Problem to work on: Each line starting at the one that contains "displays, per globally" and ending at the one that contains "the semistable class" must be returned exactly, and the rest of the listing is left out.

Given data:
+++

/-
Copyright (c) 2026. Released under the Apache 2.0 license.
-/
import Literature.NumberTheory.EllipticCurves.ManinConstantQuadraticTwistAtTwoProofs
import HarnessLib

/-!
# The twist-covered class certificate WITH THE PRIME `2`: displayed witness
# `TwistSemistableWitnessAtTwo`, class predicate `IsEdixhovenCesnaviciusTwistCoveredTwo`, and
# `ClassAbsManinConstantEqOne` modulo `hM hAU hC hEA hEB hnf`

Topic `Literature/NumberTheory/EllipticCurves`; namespace `Literature.NumberTheory.EllipticCurves.ModularForms`.
Two predicates (definitions; nothing asserted) and their proved consumers; NO named fact.

`ManinConstantClassCertificateTwist.lean` displays, per globally minimal member `W'` and ODD
square prime `q`, the twist-road witness `TwistSemistableWitnessAt W' q`, and
`ManinConstantClassCertificateTwistGamma0Proofs.lean` proves `ClassAbsManinConstantEqOne W` for
the classes covered at every square prime by Edixhoven's theorem or by such a witness, modulo the
six named inputs `hM hAU hC hEA hEB hnf` (`Γ₀` road). The prime `2` was left out ("`q = 2` is not
treated (Stevens' `η`)"). `ManinConstantQuadraticTwistAtTwoProofs.lean` now proves the per-pair
theorem at `2` (`not_dvd_maninConstant_of_isTwistOfSemistableAtTwo_gamma0`: the class is the
`χ₋₄`/`χ₈`/`χ₋₈`-twist of a class semistable at `2`, with `χ = χ₋₄` or the semistable class
multiplicative at `2` — the cases `η = 1` of Stevens 1989 Lemma (5.2)). This file packages it:

* `TwistSemistableWitnessAtTwo W'` — the displayed per-member hypothesis at `2`: a parameter
  `d ∈ {−1, 2, −2}` and a globally minimal elliptic `V` with `W' ∼ V.quadraticTwist d`,
  `N(V) ∣ N(W')`, `(4|d|)² ∣ N(W')` (`16` resp. `64`), `4 ∤ N(V)`, `d = −1 ∨ 2 ∣ N(V)`, and `W'`
  additive at `2`. Integer data of the same kind as `TwistSemistableWitnessAt` (two conductors,
  three divisibilities, a reduction type); the witness class is that of Cremona's curve at level
  `N/16`, `N/32`, `N/64` or `N/128`.
* `not_dvd_maninConstant_of_twistSemistableWitnessAtTwo_gamma0` — `2 ∤ c` for every
  lattice-optimal `X₀`-datum of the member, binders `hM hAU hC2 hnf`.
* `IsEdixhovenCesnaviciusTwistCoveredTwo W` — at every square prime `p` of every globally minimal
  member `W'`: (`p > 7` and `EdixhovenNonexceptionalAt W' p`) or `TwistSemistableWitnessAt W' p`
  or (`p = 2` and `TwistSemistableWitnessAtTwo W'`); `IsEdixhovenCesnaviciusTwistCovered W`
  implies it (`IsEdixhovenCesnaviciusTwistCovered.coveredTwo`).
* `classAbsManinConstantEqOne_of_isEdixhovenCesnaviciusTwistCoveredTwo_gamma0` and the binder
  form `not_dvd_maninConstant_of_isEdixhovenCesnaviciusTwistCoveredTwo_gamma0` — the class
  certificate, binders `hM hAU hC hEA hEB hnf` (the same six as the odd-prime certificate; the
  Edixhoven facts serve the left disjunct only).

## References
* [Stevens1989] G. Stevens, Invent. Math. 98 (1989), Lemmas (5.2), (5.4).
* [EdixhovenManin1991] B. Edixhoven, Progr. Math. 89 (1991), §1 and Thm. 3.
* [Cesnavicius2018] K. Česnavičius, Compositio Math. 154 (2018), Thm. 1.2.
* [Mazur1978] B. Mazur, Invent. Math. 44 (1978), Cor. 4.1.
* [AbbesUllmo1996] A. Abbes, E. Ullmo, Compositio Math. 103 (1996), Thm. A.
* [Pal2012] V. Pal, Proc. AMS 140 (2012), Prop. 2.4 (Connell), Prop. 2.5.
-/

noncomputable section

open scoped MatrixGroups ModularForm Classical

open CongruenceSubgroup WeierstrassCurve IsDedekindDomain IsDedekindDomain.HeightOneSpectrum
  NumberField Rat.HeightOneSpectrum Literature.NumberTheory.Automorphic

namespace Literature.NumberTheory.EllipticCurves.ModularForms

/-! ### The per-member hypothesis of the twist road at `2` -/

/-- **"At `2`, the class of `W'` is the `χ₋₄`/`χ₈`/`χ₋₈`-twist of a class semistable at `2`, with
witness and bookkeeping displayed, in a case `η = 1` of Stevens' Lemma (5.2)"** — the hypothesis
shape of `not_dvd_maninConstant_of_isTwistOfSemistableAtTwo_gamma0`: a parameter
`d ∈ {−1, 2, −2}` (`χ ↔ ℚ(√d)`); a globally minimal elliptic `V` with `W' ∼ V.quadraticTwist d`;
`N(V) ∣ N(W')`; `(4|d|)² ∣ N(W')` (the level condition `m² ∣ N` of the twisting theorem: `16 ∣ N`
for `χ₋₄`, `64 ∣ N` for `χ_{±8}`); `4 ∤ N(V)` (`V` semistable at `2`); `d = −1 ∨ 2 ∣ N(V)`
(`η = 1`: conductor `4`, or `V` multiplicative at `2`); and `W'` additive at `2`. A predicate;
nothing asserted. [cite: Stevens1989, §5 Lemma (5.2) (the twisting hypothesis, with η)]
[cite: Pal2012, Prop. 2.4 (Connell), case p = 2] -/
def TwistSemistableWitnessAtTwo (W' : WeierstrassCurve ℚ) : Prop :=
  ∃ (d : ℤ) (V : WeierstrassCurve ℚ) (_ : V.IsElliptic) (_ : V.IsGloballyMinimal),
    (d = -1 ∨ d = 2 ∨ d = -2) ∧
    IsIsogenous W' (V.quadraticTwist (d : ℚ)) ∧
    V.conductorNorm ℤ ∣ W'.conductorNorm ℤ ∧ (4 * d.natAbs) ^ 2 ∣ W'.conductorNorm ℤ ∧
    ¬ 2 ^ 2 ∣ V.conductorNorm ℤ ∧ (d = -1 ∨ 2 ∣ V.conductorNorm ℤ) ∧
    (¬ W'.HasGoodReductionAtPrime 2 ∧ ¬ W'.HasMultiplicativeReductionAtPrime 2)

/-- Unfolding of `TwistSemistableWitnessAtTwo` (by `Iff.rfl`).
[cite: Stevens1989, §5 Lemma (5.2)] -/
theorem twistSemistableWitnessAtTwo_iff (W' : WeierstrassCurve ℚ) :
    TwistSemistableWitnessAtTwo W' ↔
      ∃ (d : ℤ) (V : WeierstrassCurve ℚ) (_ : V.IsElliptic) (_ : V.IsGloballyMinimal),
        (d = -1 ∨ d = 2 ∨ d = -2) ∧
        IsIsogenous W' (V.quadraticTwist (d : ℚ)) ∧
        V.conductorNorm ℤ ∣ W'.conductorNorm ℤ ∧ (4 * d.natAbs) ^ 2 ∣ W'.conductorNorm ℤ ∧
        ¬ 2 ^ 2 ∣ V.conductorNorm ℤ ∧ (d = -1 ∨ 2 ∣ V.conductorNorm ℤ) ∧
        (¬ W'.HasGoodReductionAtPrime 2 ∧ ¬ W'.HasMultiplicativeReductionAtPrime 2) :=
  Iff.rfl

/-- **Per member, from the displayed witness at `2`**: `TwistSemistableWitnessAtTwo W'` gives
`2 ∤ D'.maninConstant` for every lattice-optimal `X₀`-datum `D'` of the globally minimal `W'` — on
the `Γ₀` road, binders `hM hAU hC2 hnf` only (`not_dvd_maninConstant_of_isTwistOfSemistableAtTwo_gamma0`
with `W₀ := W'`). [cite: Stevens1989, Lemmas (5.2), (5.4)] [cite: Cesnavicius2018, Thm. 1.2]
[cite: Pal2012, Prop. 2.4 (Connell), case p = 2] -/
theorem not_dvd_maninConstant_of_twistSemistableWitnessAtTwo_gamma0
    (hM : mazur_not_dvd_maninConstant_of_odd)
    (hAU : abbesUllmo_not_dvd_maninConstant_of_not_dvd_level)
    (hC2 : cesnavicius_not_two_dvd_maninConstant_of_two_dvd_level) (hnf : exists_isNewformOf)
    (W' : WeierstrassCurve ℚ) [W'.IsElliptic] [W'.IsGloballyMinimal] {N' : ℕ} [NeZero N']
    (D' : ModularParametrizationData W' N')
    (hopt : ∀ z ∈ D'.L.lattice, ∃ w ∈ periodLattice D'.f, z = D'.c * w)
    (htw : TwistSemistableWitnessAtTwo W') : ¬ (2 : ℤ) ∣ D'.maninConstant := by
  obtain ⟨d, V, hVE, hVM, hd, hiso, hdvd, hm, h4, hη, hadd⟩ := htw
  haveI := hVE
  haveI := hVM
  exact not_dvd_maninConstant_of_isTwistOfSemistableAtTwo_gamma0 hM hAU hC2 hnf hd hiso hdvd hm h4
    hη hadd W' D' (IsIsogenous.refl_holds W') hopt

/-! ### The class predicate and the certificate -/

/-- **The "Edixhoven–Česnavičius–twist covered" classes, the prime `2` included**: at every square
prime `p` of the conductor of every globally minimal member `W'` of the class of `W`, either
`p > 7` and `W'` is outside Edixhoven's printed exception (`EdixhovenNonexceptionalAt`), or the odd
twist road applies (`TwistSemistableWitnessAt W' p`), or `p = 2` and the twist road at `2` applies
(`TwistSemistableWitnessAtTwo W'`). A predicate; nothing asserted.
[cite: EdixhovenManin1991, §1 and Thm. 3] [cite: Cesnavicius2018, Thm. 1.2]
[cite: Stevens1989, §5 Lemma (5.2)] -/
def IsEdixhovenCesnaviciusTwistCoveredTwo (W : WeierstrassCurve ℚ) : Prop :=
  ∀ (W' : WeierstrassCurve ℚ) [W'.IsElliptic] [W'.IsGloballyMinimal], IsIsogenous W W' →
    ∀ (p : ℕ) (hp : p.Prime), p ^ 2 ∣ W'.conductorNorm ℤ →
      (7 < p ∧ EdixhovenNonexceptionalAt W' p hp) ∨
        @TwistSemistableWitnessAt W' p ⟨hp⟩ ∨ (p = 2 ∧ TwistSemistableWitnessAtTwo W')

/-- Unfolding of `IsEdixhovenCesnaviciusTwistCoveredTwo` (by `Iff.rfl`).
[cite: EdixhovenManin1991, §1 and Thm. 3] -/
theorem isEdixhovenCesnaviciusTwistCoveredTwo_iff (W : WeierstrassCurve ℚ) :
    IsEdixhovenCesnaviciusTwistCoveredTwo W ↔
      ∀ (W' : WeierstrassCurve ℚ) [W'.IsElliptic] [W'.IsGloballyMinimal], IsIsogenous W W' →
        ∀ (p : ℕ) (hp : p.Prime), p ^ 2 ∣ W'.conductorNorm ℤ →
          (7 < p ∧ EdixhovenNonexceptionalAt W' p hp) ∨
            @TwistSemistableWitnessAt W' p ⟨hp⟩ ∨ (p = 2 ∧ TwistSemistableWitnessAtTwo W') :=
  Iff.rfl

/-- A twist-covered class (odd primes) is twist-covered with the prime `2` included (the first two
disjuncts everywhere). [cite: EdixhovenManin1991, Thm. 3] -/
theorem IsEdixhovenCesnaviciusTwistCovered.coveredTwo {W : WeierstrassCurve ℚ}
    (h : IsEdixhovenCesnaviciusTwistCovered W) : IsEdixhovenCesnaviciusTwistCoveredTwo W :=
  fun W' _ _ hiso p hp hsq ↦ by
    rcases h W' hiso p hp hsq with h1 | h2
    · exact Or.inl h1
    · exact Or.inr (Or.inl h2)

/-- **Edixhoven 1991 Thm. 3, OR the odd twist road, OR the twist road at `2`, at each square prime;
Česnavičius 2018 Thm. 1.2 at the others — per class, `Γ₀` road, binders `hM hAU hC hEA hEB hnf`.**
If the class of `W` is Edixhoven–Česnavičius–twist covered with the prime `2` included, the Manin
constant of its optimal curve is `±1` (`ClassAbsManinConstantEqOne W`): for an optimal datum `D'`
of a globally minimal member `W'` and a prime `p`, either `p² ∤ N(W')` (Česnavičius), or Edixhoven
(left disjunct: `hEB`/`hEA`), or `not_dvd_maninConstant_of_twistSemistableWitnessAt_gamma0`, or
(`p = 2`) `not_dvd_maninConstant_of_twistSemistableWitnessAtTwo_gamma0`.
[cite: EdixhovenManin1991, §1 and Thm. 3] [cite: Cesnavicius2018, Thm. 1.2]
[cite: Stevens1989, Lemmas (5.2), (5.4)] [cite: Mazur1978, Cor. 4.1] [cite: AbbesUllmo1996, Thm. A] -/
theorem classAbsManinConstantEqOne_of_isEdixhovenCesnaviciusTwistCoveredTwo_gamma0
    (hM : mazur_not_dvd_maninConstant_of_odd)
    (hAU : abbesUllmo_not_dvd_maninConstant_of_not_dvd_level)
    (hC : cesnavicius_not_two_dvd_maninConstant_of_two_dvd_level)
    (hEA : edixhoven_not_dvd_maninConstant_of_not_potentiallyGoodOrdinary)
    (hEB : edixhoven_not_dvd_maninConstant_of_kodairaSymbol_ne)
    (hnf : exists_isNewformOf)
    (W : WeierstrassCurve ℚ) (hcov : IsEdixhovenCesnaviciusTwistCoveredTwo W) :
    ClassAbsManinConstantEqOne W := by
  intro W' _ _ N' _ D' hiso hopt
  have hN' : N' = W'.conductorNorm ℤ :=
    IsNewformOf.level_eq_conductorNorm_of_exists_isNewformOf hnf D'.isNewformOf
  subst hN'
  refine D'.abs_maninConstant_eq_one_of_forall_prime_not_dvd fun p hp ↦ ?_
  by_cases hsq : p ^ 2 ∣ W'.conductorNorm ℤ
  · rcases hcov W' hiso p hp hsq with ⟨h7, hne | hG⟩ | htw | ⟨rfl, htw2⟩
    · exact hEB W' D' hopt p hp h7 hne.1 hne.2.1 hne.2.2
    · exact hEA W' D' hopt p hp h7 hG
    · haveI : Fact p.Prime := ⟨hp⟩
      exact not_dvd_maninConstant_of_twistSemistableWitnessAt_gamma0 hM hAU hC hnf W' D' hopt htw
    · exact_mod_cast
        not_dvd_maninConstant_of_twistSemistableWitnessAtTwo_gamma0 hM hAU hC hnf W' D' hopt htw2
  · exact cesnavicius2018_not_dvd_maninConstant_of_not_sq_dvd_level hM hAU hC W' D' hopt hp hsq

/-- The binder form carried by consumers (`Γ₀` road, prime `2` included): for a covered class,
`p ∤ c` for EVERY prime `p` and every optimal datum of every globally minimal member, modulo
`hM hAU hC hEA hEB hnf`. [cite: EdixhovenManin1991, §1 and Thm. 3] [cite: Cesnavicius2018, Thm. 1.2] -/
theorem not_dvd_maninConstant_of_isEdixhovenCesnaviciusTwistCoveredTwo_gamma0
    (hM : mazur_not_dvd_maninConstant_of_odd)
    (hAU : abbesUllmo_not_dvd_maninConstant_of_not_dvd_level)
    (hC : cesnavicius_not_two_dvd_maninConstant_of_two_dvd_level)
    (hEA : edixhoven_not_dvd_maninConstant_of_not_potentiallyGoodOrdinary)
    (hEB : edixhoven_not_dvd_maninConstant_of_kodairaSymbol_ne)
    (hnf : exists_isNewformOf)
    {W : WeierstrassCurve ℚ} (hcov : IsEdixhovenCesnaviciusTwistCoveredTwo W)
    (W' : WeierstrassCurve ℚ) [W'.IsElliptic] [W'.IsGloballyMinimal] {N' : ℕ} [NeZero N']
    (D' : ModularParametrizationData W' N') (hiso : IsIsogenous W W')
    (hopt : ∀ z ∈ D'.L.lattice, ∃ w ∈ periodLattice D'.f, z = D'.c * w)
    (p : ℕ) (hp : p.Prime) : ¬ (p : ℤ) ∣ D'.maninConstant :=
  (classAbsManinConstantEqOne_of_isEdixhovenCesnaviciusTwistCoveredTwo_gamma0 hM hAU hC hEA hEB hnf
    W hcov).not_dvd_maninConstant D' hiso hopt hp

end Literature.NumberTheory.EllipticCurves.ModularForms

end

+++

Answer to this problem:
`ManinConstantClassCertificateTwist.lean` displays, per globally minimal member `W'` and ODD
square prime `q`, the twist-road witness `TwistSemistableWitnessAt W' q`, and
`ManinConstantClassCertificateTwistGamma0Proofs.lean` proves `ClassAbsManinConstantEqOne W` for
the classes covered at every square prime by Edixhoven's theorem or by such a witness, modulo the
six named inputs `hM hAU hC hEA hEB hnf` (`Γ₀` road). The prime `2` was left out ("`q = 2` is not
treated (Stevens' `η`)"). `ManinConstantQuadraticTwistAtTwoProofs.lean` now proves the per-pair
theorem at `2` (`not_dvd_maninConstant_of_isTwistOfSemistableAtTwo_gamma0`: the class is the
`χ₋₄`/`χ₈`/`χ₋₈`-twist of a class semistable at `2`, with `χ = χ₋₄` or the semistable class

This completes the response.